▸ EXERCISE DETAILS:
Some lines below may hold the string "hgen". Count them and give only the total.

### DATASET RECORDS

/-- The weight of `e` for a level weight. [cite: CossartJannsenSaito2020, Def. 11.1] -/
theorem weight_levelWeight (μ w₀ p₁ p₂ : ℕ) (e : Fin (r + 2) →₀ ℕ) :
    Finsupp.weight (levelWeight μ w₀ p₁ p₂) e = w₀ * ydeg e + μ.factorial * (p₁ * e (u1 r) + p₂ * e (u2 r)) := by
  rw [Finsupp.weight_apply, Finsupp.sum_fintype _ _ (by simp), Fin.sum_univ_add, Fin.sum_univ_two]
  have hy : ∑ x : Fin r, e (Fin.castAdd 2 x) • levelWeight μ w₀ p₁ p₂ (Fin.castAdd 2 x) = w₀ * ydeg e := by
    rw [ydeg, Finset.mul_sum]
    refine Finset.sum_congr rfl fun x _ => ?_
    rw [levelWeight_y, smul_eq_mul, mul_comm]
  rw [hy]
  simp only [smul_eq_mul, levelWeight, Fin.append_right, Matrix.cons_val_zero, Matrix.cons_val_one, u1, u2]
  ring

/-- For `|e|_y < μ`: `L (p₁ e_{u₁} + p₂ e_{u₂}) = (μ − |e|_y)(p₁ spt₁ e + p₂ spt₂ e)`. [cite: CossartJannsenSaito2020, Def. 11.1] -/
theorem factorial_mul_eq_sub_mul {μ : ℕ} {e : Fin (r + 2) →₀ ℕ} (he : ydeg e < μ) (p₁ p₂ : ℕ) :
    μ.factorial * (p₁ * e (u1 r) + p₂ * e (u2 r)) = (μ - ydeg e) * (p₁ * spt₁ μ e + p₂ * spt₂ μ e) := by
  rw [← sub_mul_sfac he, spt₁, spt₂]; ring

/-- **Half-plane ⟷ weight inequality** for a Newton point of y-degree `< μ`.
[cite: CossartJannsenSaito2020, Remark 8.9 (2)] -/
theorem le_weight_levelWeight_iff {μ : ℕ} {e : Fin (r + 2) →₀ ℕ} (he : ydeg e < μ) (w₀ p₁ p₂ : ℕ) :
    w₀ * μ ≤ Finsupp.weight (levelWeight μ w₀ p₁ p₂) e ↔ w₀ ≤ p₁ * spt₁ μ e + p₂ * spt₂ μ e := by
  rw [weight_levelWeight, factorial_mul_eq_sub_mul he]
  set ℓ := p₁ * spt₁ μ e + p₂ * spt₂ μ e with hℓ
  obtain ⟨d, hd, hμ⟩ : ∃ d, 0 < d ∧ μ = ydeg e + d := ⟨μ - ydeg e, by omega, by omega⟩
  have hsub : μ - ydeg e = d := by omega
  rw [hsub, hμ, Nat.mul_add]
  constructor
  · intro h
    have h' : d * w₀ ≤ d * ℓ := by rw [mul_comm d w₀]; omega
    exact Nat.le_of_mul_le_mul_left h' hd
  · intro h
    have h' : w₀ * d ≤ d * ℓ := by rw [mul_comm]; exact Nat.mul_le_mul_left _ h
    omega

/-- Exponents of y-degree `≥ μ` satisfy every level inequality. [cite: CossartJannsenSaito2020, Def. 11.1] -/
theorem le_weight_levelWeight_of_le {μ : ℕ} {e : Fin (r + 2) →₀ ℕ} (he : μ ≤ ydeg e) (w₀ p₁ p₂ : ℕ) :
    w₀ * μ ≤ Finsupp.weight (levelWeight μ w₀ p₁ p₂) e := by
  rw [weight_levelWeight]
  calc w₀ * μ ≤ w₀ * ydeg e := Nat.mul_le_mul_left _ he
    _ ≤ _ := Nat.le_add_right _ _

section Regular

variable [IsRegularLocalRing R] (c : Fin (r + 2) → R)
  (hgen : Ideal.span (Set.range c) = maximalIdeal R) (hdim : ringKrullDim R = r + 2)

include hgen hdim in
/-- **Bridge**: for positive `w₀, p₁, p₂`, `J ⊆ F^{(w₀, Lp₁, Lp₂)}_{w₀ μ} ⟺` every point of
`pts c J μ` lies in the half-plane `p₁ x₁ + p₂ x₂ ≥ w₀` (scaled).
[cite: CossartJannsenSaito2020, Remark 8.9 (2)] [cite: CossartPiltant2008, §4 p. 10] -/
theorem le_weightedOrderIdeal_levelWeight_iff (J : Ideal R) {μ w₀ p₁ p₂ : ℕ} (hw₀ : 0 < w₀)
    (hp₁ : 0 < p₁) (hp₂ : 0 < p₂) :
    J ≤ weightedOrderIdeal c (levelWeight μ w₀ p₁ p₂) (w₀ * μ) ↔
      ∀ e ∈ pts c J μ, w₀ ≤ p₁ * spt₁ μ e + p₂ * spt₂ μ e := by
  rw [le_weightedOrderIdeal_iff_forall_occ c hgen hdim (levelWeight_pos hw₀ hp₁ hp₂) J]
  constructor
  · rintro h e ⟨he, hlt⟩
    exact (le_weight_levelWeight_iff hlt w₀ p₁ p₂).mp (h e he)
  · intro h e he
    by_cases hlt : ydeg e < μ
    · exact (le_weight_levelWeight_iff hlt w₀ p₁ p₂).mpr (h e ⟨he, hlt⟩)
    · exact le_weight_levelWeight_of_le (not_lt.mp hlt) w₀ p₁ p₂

######

▸ ANSWER TO THE EXERCISE:
3